• _Provided data_
include hTlev hcI in
/-- **`cI P p` is Takahashi's `i_p(D, M)`**: under Thm. 2.3 on the level side, for `P` minimal on
`X₀^D(M)` and `p ∥ M`, every solution `(i, j)` of the level system in any setup `S` of type
`(M/p, Dp)` has `i = cI P p` — the system has exactly one solution (`δ i² = ξ i j = ξ c` pins `i²`;
the parallel seat's `unique_image`), and `cI` selects
it. [cite: Takahashi2001, Thm. 2.3 (p. 79)] -/
theorem level_solution_eq {N D M p m : ℕ} (hp : p.Prime) (hM : M = p * m) (hpm : ¬ p ∣ m)
    (hadm : IsAdmissibleFactorization N D M) (X : ShimuraCurveData D M) (W : WeierstrassCurve ℚ)
    [W.IsElliptic] (hWN : W.conductorNorm ℤ = N) (W' : WeierstrassCurve ℚ) [W'.IsElliptic]
    (P : ShimuraParametrizationData X W') (hP : P.IsMinimalFor W) (S : Brandt.XiSetup m (D * p))
    {i j : ℕ} (hc : i * j = (W'.minimalDiscriminantNorm ℤ).factorization p)
    (hδ : P.deg * i = S.xi (fun n => W'.LFunction n) * j) : i = cI P p := by
  obtain ⟨i₀, j₀, hi₀, hc₀, -, hδ₀⟩ := hTlev hp hM hpm hadm X W hWN W' P hP S
  rw [← S.brandtXi_eq_xi] at hδ₀
  have hdiv : M / p = m := by rw [hM]; exact Nat.mul_div_cancel_left _ hp.pos
  obtain ⟨-, j', hc', hδ'⟩ := hcI P p ⟨i₀, hi₀, j₀, hc₀, by rw [hdiv]; exact hδ₀⟩
  rw [hdiv, S.brandtXi_eq_xi] at hδ'
  -- `δ i² = ξ c = δ i'²` with `δ > 0`
  have key : P.deg * (i * i) = P.deg * (cI P p * cI P p) :=
    calc P.deg * (i * i) = (P.deg * i) * i := by ring
      _ = S.xi (fun n => W'.LFunction n) * j * i := by rw [hδ]
      _ = S.xi (fun n => W'.LFunction n) * (i * j) := by ring
      _ = S.xi (fun n => W'.LFunction n) * (cI P p * j') := by rw [hc, hc']
      _ = (S.xi (fun n => W'.LFunction n) * j') * cI P p := by ring
      _ = (P.deg * cI P p) * cI P p := by rw [hδ']
      _ = P.deg * (cI P p * cI P p) := by ring
  exact Nat.mul_self_inj.mp (Nat.eq_of_mul_eq_mul_left P.deg_pos key)
import Summits.CriticalPhenomena.PercolationContinuityZ3.Theorems.PercNonProliferationNonProliferationPowerCap
import Summits.CriticalPhenomena.PercolationContinuityZ3.Theorems.PercNonProliferationFreeBoxPowerSavingPairGivesOneArm
import Literature.Probability.Percolation.SharpnessDCTProofs
import HarnessLib

/-!
# Crux `PercNonProliferation.FreeBoxPowerSaving` (stmt-CriticalPhenomena-4447), line `Sketch_r2_ideator4` (card `onearm-currency-arm-cauchy-schwarz`) — stub `stub_unconditionalArmFromCrux`

Helper file for the crux skeleton `Cruxes/FreeBoxPowerSaving/Lines/Sketch_r2_ideator4.lean`
(lead prover-line-stmt-CriticalPhenomena-4447-a2-0). Proves exactly the registered stub signature
`stub_unconditionalArmFromCrux` (the UNCONDITIONAL corollary of the line's ASP inequality at `p_c` with
the landed `PowerCap`); lands with `--supports stmt-CriticalPhenomena-4447`.

## The statement

Bond percolation `P = P_{p_c}` on `ℤ³`, `B(n) = box 3 n`, `π(m) = oneArmProb 3 p_c m = P(0 ↔ ∂ⁱⁿB(m) in B(m))`,
`E[N_n] = Σ_{k<|B(n)|} P(∃ k+1 points of B(n), each joined inside B(2n) to ∂ⁱⁿB(2n), pairwise not
joined inside B(2n))` (verbatim `Σ_k P(repEvent 3 k n)` of the landed `PowerCap`),
`FA₂(n) = |B(n)|⁻² Σ_{x,y∈B(n)} P(x ↔ y inside B(n))`.  Then

  ASP at `p_c` (`∀ n ≥ 1, π(3n)² ≤ 64 · E[N_n] · FA₂(2n)`)
  `→ ∃ β > 0, ∀ a C, 2 - β < a → (∀ n ≥ 1, FA₂(n) ≤ C n^{-a}) →`
  `∃ C', ∀ m ≥ 1, π(m) ≤ C' m^{-(a-2+β)/2}`.

## The argument

* `β, C₀` from `NonProliferation.expected_numSpanning_le_rpow` (`E[N_n] ≤ C₀ n^{2-β}`, `n ≥ 1`); at
  `n = 1` both caps bound nonnegative sums, so `0 ≤ C₀`, `0 ≤ C`.
* One scale `n ≥ 1` (`UnconditionalArmFromCrux.arith`, pure real arithmetic): `E[N_n] ≥ 0`, `FA₂ ≥ 0`,
  so `π(3n)² ≤ 64 · (C₀ n^{2-β}) · (C (2n)^{-a}) = (64 C₀ C 2^{-a}) · n^{2-β-a}` and
  `n^{2-β-a} = (n^{-t})²`, `t := (a-2+β)/2`; hence `π(3n) ≤ √(64 C₀ C 2^{-a}) · n^{-t}`.
* All `m ≥ 1` by the sibling stub file's interpolation lemma
  `PairGivesOneArm.oneArmProb_le_of_three_mul` (`PercNonProliferationFreeBoxPowerSavingPairGivesOneArm`,
  used with `n₀ := 1`): `m ↦ π(m)` is antitone (`DCT16.real_siteToBoundary_antitone`); for `m ≥ 3` put
  `n := m/3 ≥ 1`, `3n ≤ m ≤ 5n`, so `π(m) ≤ π(3n) ≤ K n^{-t} ≤ K 5^t m^{-t}`; for `m < 3`,
  `π(m) ≤ 1 ≤ 3^t m^{-t}`.  Only `0 ≤ t`, i.e. `2 - β ≤ a`, is needed.

Tree API: `Theorems.NonProliferation.expected_numSpanning_le_rpow`,
`FreeBoxPowerSavingLine.PairGivesOneArm.oneArmProb_le_of_three_mul`.
Mathlib: `Real.mul_rpow`, `Real.rpow_add`, `Real.sq_sqrt`, `pow_le_pow_iff_left₀`, `Real.one_rpow`.
-/

noncomputable section

namespace Summit.CriticalPhenomena.PercolationContinuityZ3.FreeBoxPowerSavingLine

open MeasureTheory Filter
open Literature.Probability.Percolation Literature.Probability.LatticeModels

namespace UnconditionalArmFromCrux

/-- **The arithmetic of one scale `n ≥ 1`.** Reading `π = π_{p_c}(3n)`, `EN = E[N_n]`, `FA = FA₂(2n)`:
from `π² ≤ 64 · EN · FA`, `EN ≤ C₀ n^{2-β}`, `0 ≤ FA ≤ C (2n)^{-a}`, `0 ≤ C₀`, `0 ≤ C`, `0 ≤ π` one gets
`π ≤ √(64 C₀ C 2^{-a}) · n^{-(a-2+β)/2}` (since `(2n)^{-a} = 2^{-a} n^{-a}` and
`n^{2-β} n^{-a} = n^{-(a-2+β)} = (n^{-(a-2+β)/2})²`). -/
theorem arith {π EN FA C₀ C a β : ℝ} {n : ℕ} (hn : 1 ≤ n) (hπ : 0 ≤ π) (hC₀ : 0 ≤ C₀) (hC : 0 ≤ C)
    (hA : π ^ 2 ≤ 64 * EN * FA) (hEN : EN ≤ C₀ * (n : ℝ) ^ (2 - β)) (hFA0 : 0 ≤ FA)
    (hFA : FA ≤ C * ((2 * n : ℕ) : ℝ) ^ (-a)) :
    π ≤ Real.sqrt (64 * C₀ * C * (2 : ℝ) ^ (-a)) * (n : ℝ) ^ (-((a - 2 + β) / 2)) := by
  have hn0 : (0 : ℝ) < n := Nat.cast_pos.2 (Nat.succ_le_iff.1 hn)
  have h2n : ((2 * n : ℕ) : ℝ) ^ (-a) = (2 : ℝ) ^ (-a) * (n : ℝ) ^ (-a) := by
    rw [Nat.cast_mul, Nat.cast_ofNat]
    exact Real.mul_rpow (by norm_num) hn0.le
  have hM0 : 0 ≤ 64 * C₀ * C * (2 : ℝ) ^ (-a) :=
    mul_nonneg (mul_nonneg (mul_nonneg (by norm_num) hC₀) hC) (Real.rpow_nonneg (by norm_num) _)
  have hcomb : (n : ℝ) ^ (2 - β) * (n : ℝ) ^ (-a) = (n : ℝ) ^ (-(a - 2 + β)) := by
    rw [← Real.rpow_add hn0]
    congr 1
    ring
  have hhalf : ((n : ℝ) ^ (-((a - 2 + β) / 2))) ^ 2 = (n : ℝ) ^ (-(a - 2 + β)) := by
    rw [sq, ← Real.rpow_add hn0]
    congr 1
    ring
  have hsq : π ^ 2 ≤
      (Real.sqrt (64 * C₀ * C * (2 : ℝ) ^ (-a)) * (n : ℝ) ^ (-((a - 2 + β) / 2))) ^ 2 := by
    calc π ^ 2 ≤ 64 * EN * FA := hA
      _ = 64 * (EN * FA) := mul_assoc _ _ _
      _ ≤ 64 * ((C₀ * (n : ℝ) ^ (2 - β)) * (C * ((2 * n : ℕ) : ℝ) ^ (-a))) :=
          mul_le_mul_of_nonneg_left
            (mul_le_mul hEN hFA hFA0 (mul_nonneg hC₀ (Real.rpow_nonneg hn0.le _))) (by norm_num)
      _ = 64 * C₀ * C * (2 : ℝ) ^ (-a) * ((n : ℝ) ^ (2 - β) * (n : ℝ) ^ (-a)) := by
          rw [h2n]
          ring
      _ = (Real.sqrt (64 * C₀ * C * (2 : ℝ) ^ (-a)) * (n : ℝ) ^ (-((a - 2 + β) / 2))) ^ 2 := by
          rw [hcomb, mul_pow, Real.sq_sqrt hM0, hhalf]
  exact (pow_le_pow_iff_left₀ hπ (mul_nonneg (Real.sqrt_nonneg _) (Real.rpow_nonneg hn0.le _))
    two_ne_zero).1 hsq

end UnconditionalArmFromCrux

open PairGivesOneArm UnconditionalArmFromCrux in
/-- **Registered stub `stub_unconditionalArmFromCrux`** (crux stmt-CriticalPhenomena-4447, line
`Sketch_r2_ideator4`): ASP at `p_c` together with the landed `PowerCap`
(`NonProliferation.expected_numSpanning_le_rpow`: `E_{p_c}[N_n] ≤ C₀ n^{2-β}`, `β > 0`; its event
`repEvent 3 k n` is the representative event of the hypothesis verbatim) turn a free-box power saving
`FA₂(n) ≤ C n^{-a}` (`n ≥ 1`) with `a > 2 - β` into one-arm decay with exponent `(a-2+β)/2`: at each scale
`n ≥ 1`, `π(3n)² ≤ 64 · C₀ n^{2-β} · C 2^{-a} n^{-a}`, so `π(3n) ≤ √(64 C₀ C 2^{-a}) · n^{-(a-2+β)/2}`
(`UnconditionalArmFromCrux.arith`), then every `m ≥ 1` by antitonicity of `m ↦ π(m)` and `π ≤ 1`
(`PairGivesOneArm.oneArmProb_le_of_three_mul` with `n₀ = 1`). -/
theorem stub_unconditionalArmFromCrux :
    (∀ n : ℕ, 1 ≤ n →
      oneArmProb 3 (criticalProbI 3) (3 * n) ^ 2 ≤
        64 * (∑ k ∈ Finset.range (box 3 n).card, (bondPercolation (zdGraph 3) (criticalProbI 3)).real
          {ω | ∃ x : Fin (k + 1) → Site 3, (∀ i, x i ∈ box 3 n) ∧
            (∀ i, ∃ y ∈ innerBoundary (zdGraph 3) (box 3 (2 * n)),
              ω ∈ openConnIn (↑(box 3 (2 * n)) : Set (Site 3)) (x i) y) ∧
            ∀ i j, i ≠ j → ω ∉ openConnIn (↑(box 3 (2 * n)) : Set (Site 3)) (x i) (x j)}) *
        ((∑ x ∈ box 3 (2 * n), ∑ y ∈ box 3 (2 * n),
            (bondPercolation (zdGraph 3) (criticalProbI 3)).real
              (openConnIn (↑(box 3 (2 * n)) : Set (Site 3)) x y)) /
          ((box 3 (2 * n)).card : ℝ) ^ 2)) →
      ∃ β : ℝ, 0 < β ∧ ∀ a C : ℝ, 2 - β < a →
        (∀ n : ℕ, 1 ≤ n →
          (∑ x ∈ box 3 n, ∑ y ∈ box 3 n,
              (bondPercolation (zdGraph 3) (criticalProbI 3)).real
                (openConnIn (↑(box 3 n) : Set (Site 3)) x y)) /
            ((box 3 n).card : ℝ) ^ 2 ≤ C * (n : ℝ) ^ (-a)) →
        ∃ C' : ℝ, ∀ m : ℕ, 1 ≤ m →
          oneArmProb 3 (criticalProbI 3) m ≤ C' * (m : ℝ) ^ (-((a - 2 + β) / 2)) := by
  intro hASP
  obtain ⟨β, C₀, hβ, hcap⟩ := Theorems.NonProliferation.expected_numSpanning_le_rpow
  -- `0 ≤ C₀`: at `n = 1` the cap bounds a sum of probabilities
  have hC₀ : 0 ≤ C₀ := by
    have h1 := hcap 1 le_rfl
    rw [Nat.cast_one, Real.one_rpow, mul_one] at h1
    exact le_trans (Finset.sum_nonneg fun _ _ => measureReal_nonneg) h1
  refine ⟨β, hβ, fun a C ha hFA => ?_⟩
  -- `0 ≤ C`: at `n = 1` the crux bounds `FA₂(1) ≥ 0`
  have hC : 0 ≤ C := by
    have h1 := hFA 1 le_rfl
    rw [Nat.cast_one, Real.one_rpow, mul_one] at h1
    exact le_trans (by positivity) h1
  -- the bound at every scale `3n`, `n ≥ 1` (`repEvent 3 k n` is the representative event by `rfl`)
  have key : ∀ n : ℕ, 1 ≤ n → oneArmProb 3 (criticalProbI 3) (3 * n) ≤
      Real.sqrt (64 * C₀ * C * (2 : ℝ) ^ (-a)) * (n : ℝ) ^ (-((a - 2 + β) / 2)) := fun n hn =>
    arith hn measureReal_nonneg hC₀ hC (hASP n hn) (hcap n hn) (by positivity) (hFA (2 * n) (by omega))
  -- interpolation to every `m ≥ 1`
  have ht : 0 ≤ (a - 2 + β) / 2 := by linarith
  exact ⟨_, fun m hm => oneArmProb_le_of_three_mul (criticalProbI 3) ht (Real.sqrt_nonneg _)
    (le_refl 1) key hm⟩

end Summit.CriticalPhenomena.PercolationContinuityZ3.FreeBoxPowerSavingLine

end
import Mathlib.Data.ZMod.Basic
import Mathlib.LinearAlgebra.Matrix.Block
import Mathlib.LinearAlgebra.Matrix.Kronecker
import Mathlib.LinearAlgebra.Matrix.ConjTranspose
import Mathlib.Analysis.SpecialFunctions.Trigonometric.Basic
import HarnessLib

/-!
# Product-flux sector vocabulary (route SpectralDefectExtinction, crux `WindowExtinction`, line free-volume-heavy-witness r6)

Objects posited by reshape r6 of the line (lead prover-line-stmt-QuantumFields-8964-c4-0): the explicit matrices into which the
Hermitian Wilson–Dirac operator `Γ₅ D_W(V_[m], m₀, 1)` of Lüscher's flux-sector field at the two-plane tensor
`(m₀₁, m₂₃) = (jL, j′L)` block-diagonalises over the `L²` characters `(k₁, k₃) ∈ (ℤ/L)²` (the field is `U₀ = U₂ = 1`,
`U₁(x) = e^{2πijx₀/L}`, `U₃(x) = e^{2πij′x₂/L}`, translation-invariant in `x₁, x₃`):

* `ringSin L`, `ringCos L` — the symmetric difference `(v(x+1) − v(x−1))/(2i)` and half neighbour sum on the ring `ℤ/L`;
* `ringPhase L j k x = 2πk/L + 2πjx/L` — the winding phase (`j` windings, character `k`);
* `ringZ L j k = ŝ + i·sin Φ` — the 1D ring "lattice Dirac oscillator"; `ringW L j k = 2 − ĉ − cos Φ` — the ring Wilson term;
* `ringDirac L j k m = [[m + W, 𝔷ᴴ],[𝔷, −(m + W)]]` — the one-plane (ring) Wilson–Dirac Hamiltonian of a sector;
* `sectorK`, `sectorZ`, `sectorH = [[K, Ẑᴴ],[Ẑ, −K]]` — the sector operator (`K = h_A(m) ⊗ 1 + σᶻ ⊗ W_B`, `Ẑ = 1 ⊗ 𝔷_B`,
  `A` = plane `(2,3)` with ring parameters `(−j′, −k₃)`, `B` = plane `(0,1)` with `(j, k₁)`).

The decomposition itself (`charpoly (Γ₅ D_W) = ∏_k charpoly (sectorH …)`, validated numerically to `10⁻¹⁴` on `L = 3`) and the
index count are theorems of the line's stub files; this file only fixes the vocabulary.  Conventions of the tree: `wilsonDirac`,
`euclideanGamma` (chiral), `gammaFive = diag(1,1,−1,−1)` (`Literature/MathematicalPhysics/QuantumLattice/GrassmannIntegral.lean`).
-/

noncomputable section

namespace Summit.QuantumFields.QCD.Cruxes.WindowExtinction.FreeVolumeHeavyWitness

open Matrix
open scoped Kronecker

/-- The lattice "sine" (symmetric difference) on the ring `ℤ/L`: `(ŝ v)(x) = (v(x+1) − v(x−1))/(2i)`; Hermitian, symbol `sin p`. -/
def ringSin (L : ℕ) : Matrix (ZMod L) (ZMod L) ℂ :=
  Matrix.of fun x y => ((if y = x + 1 then (1 : ℂ) else 0) - (if x = y + 1 then (1 : ℂ) else 0)) / (2 * Complex.I)

/-- The lattice "cosine" on the ring `ℤ/L`: `(ĉ v)(x) = (v(x+1) + v(x−1))/2`; Hermitian, symbol `cos p`. -/
def ringCos (L : ℕ) : Matrix (ZMod L) (ZMod L) ℂ :=
  Matrix.of fun x y => ((if y = x + 1 then (1 : ℂ) else 0) + (if x = y + 1 then (1 : ℂ) else 0)) / 2

/-- The winding phase `Φ(x) = 2πk/L + 2πj·x/L` (`x = 0, …, L−1` through `ZMod.val`) of the ring with `j` windings and
character `k`; well defined on the ring because `j ∈ ℤ`. -/
def ringPhase (L : ℕ) (j : ℤ) (k : ZMod L) (x : ZMod L) : ℝ :=
  2 * Real.pi * (k.val : ℝ) / L + 2 * Real.pi * (j : ℝ) * (x.val : ℝ) / L

/-- The ring "lattice Dirac oscillator" `𝔷 = ŝ + i·diag(sin Φ)` (an `L × L` matrix; `𝔷ᴴ = ŝ − i·diag(sin Φ)`). -/
def ringZ (L : ℕ) (j : ℤ) (k : ZMod L) : Matrix (ZMod L) (ZMod L) ℂ :=
  ringSin L + Matrix.diagonal fun x => Complex.I * (Real.sin (ringPhase L j k x) : ℂ)

/-- The ring Wilson term `W = 2 − ĉ − diag(cos Φ)` (positive semidefinite). -/
def ringW (L : ℕ) (j : ℤ) (k : ZMod L) : Matrix (ZMod L) (ZMod L) ℂ :=
  (2 : ℂ) • (1 : Matrix (ZMod L) (ZMod L) ℂ) - ringCos L - Matrix.diagonal fun x => (Real.cos (ringPhase L j k x) : ℂ)

/-- The one-plane ring Wilson–Dirac Hamiltonian `h(m) = [[m + W, 𝔷ᴴ],[𝔷, −(m + W)]]` on `ℤ/L ⊕ ℤ/L` (the Hermitian Wilson
operator of a 2D torus with `jL` flux quanta, reduced to one character). -/
def ringDirac (L : ℕ) (j : ℤ) (k : ZMod L) (m : ℝ) : Matrix (ZMod L ⊕ ZMod L) (ZMod L ⊕ ZMod L) ℂ :=
  Matrix.fromBlocks ((m : ℂ) • (1 : Matrix (ZMod L) (ZMod L) ℂ) + ringW L j k) (ringZ L j k)ᴴ (ringZ L j k)
    (-((m : ℂ) • (1 : Matrix (ZMod L) (ZMod L) ℂ) + ringW L j k))

/-- The even block `K = h_A(m) ⊗ 1 + σᶻ ⊗ W_B` of the sector operator at character `(k₁, k₃)` of the product-flux field
`(jL, j′L)`: `A` = plane `(2,3)` with ring parameters `(−j′, −k₃)`, `B` = plane `(0,1)` with `(j, k₁)`. -/
def sectorK (L : ℕ) (j j' : ℤ) (k₁ k₃ : ZMod L) (m : ℝ) :
    Matrix ((ZMod L ⊕ ZMod L) × ZMod L) ((ZMod L ⊕ ZMod L) × ZMod L) ℂ :=
  ringDirac L (-j') (-k₃) m ⊗ₖ (1 : Matrix (ZMod L) (ZMod L) ℂ) +
    (Matrix.fromBlocks (1 : Matrix (ZMod L) (ZMod L) ℂ) 0 0 (-1)) ⊗ₖ ringW L j k₁

/-- The odd block `Ẑ = 1 ⊗ 𝔷_B` of the sector operator. -/
def sectorZ (L : ℕ) (j : ℤ) (k₁ : ZMod L) :
    Matrix ((ZMod L ⊕ ZMod L) × ZMod L) ((ZMod L ⊕ ZMod L) × ZMod L) ℂ :=
  (1 : Matrix (ZMod L ⊕ ZMod L) (ZMod L ⊕ ZMod L) ℂ) ⊗ₖ ringZ L j k₁

/-- The **sector operator** `[[K, Ẑᴴ],[Ẑ, −K]]` (`4L²`-dimensional) at character `(k₁, k₃)` and mass `m` of the product-flux
field `(jL, j′L)`; `Γ₅ D_W(V_[(jL, j′L)], m, 1)` is unitarily equivalent to `⊕_{(k₁,k₃)} sectorH L j j′ k₁ k₃ m`. -/
def sectorH (L : ℕ) (j j' : ℤ) (k₁ k₃ : ZMod L) (m : ℝ) :
    Matrix (((ZMod L ⊕ ZMod L) × ZMod L) ⊕ ((ZMod L ⊕ ZMod L) × ZMod L))
      (((ZMod L ⊕ ZMod L) × ZMod L) ⊕ ((ZMod L ⊕ ZMod L) × ZMod L)) ℂ :=
  Matrix.fromBlocks (sectorK L j j' k₁ k₃ m) (sectorZ L j k₁)ᴴ (sectorZ L j k₁) (-(sectorK L j j' k₁ k₃ m))

/-- `ringSin` is Hermitian: `ŝᴴ = ŝ` (the coefficient `1/(2i)` is purely imaginary and the stencil antisymmetric). -/
theorem ringSin_conjTranspose : ∀ (L : ℕ), (ringSin L)ᴴ = ringSin L := by
  intro L
  ext x y
  simp only [ringSin, Matrix.conjTranspose_apply, Matrix.of_apply, star_div₀, star_sub, star_mul,
    Complex.star_def, Complex.conj_I, map_ofNat, apply_ite (starRingEnd ℂ), map_one, map_zero]
  have h : (2 : ℂ) * Complex.I ≠ 0 := mul_ne_zero two_ne_zero Complex.I_ne_zero
  field_simp
  ring_nf

/-- `ringCos` is Hermitian. -/
theorem ringCos_conjTranspose : ∀ (L : ℕ), (ringCos L)ᴴ = ringCos L := by
  intro L
  ext x y
  simp only [ringCos, Matrix.conjTranspose_apply, Matrix.of_apply, star_div₀, star_add,
    Complex.star_def, map_ofNat, apply_ite (starRingEnd ℂ), map_one, map_zero]
  ring

end Summit.QuantumFields.QCD.Cruxes.WindowExtinction.FreeVolumeHeavyWitness

end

• _Exercise brief_
Find the lines above that contain the word "verbatim" and collect them.

• _Written response_
joined inside B(2n))` (verbatim `Σ_k P(repEvent 3 k n)` of the landed `PowerCap`),
`repEvent 3 k n` is the representative event of the hypothesis verbatim) turn a free-box power saving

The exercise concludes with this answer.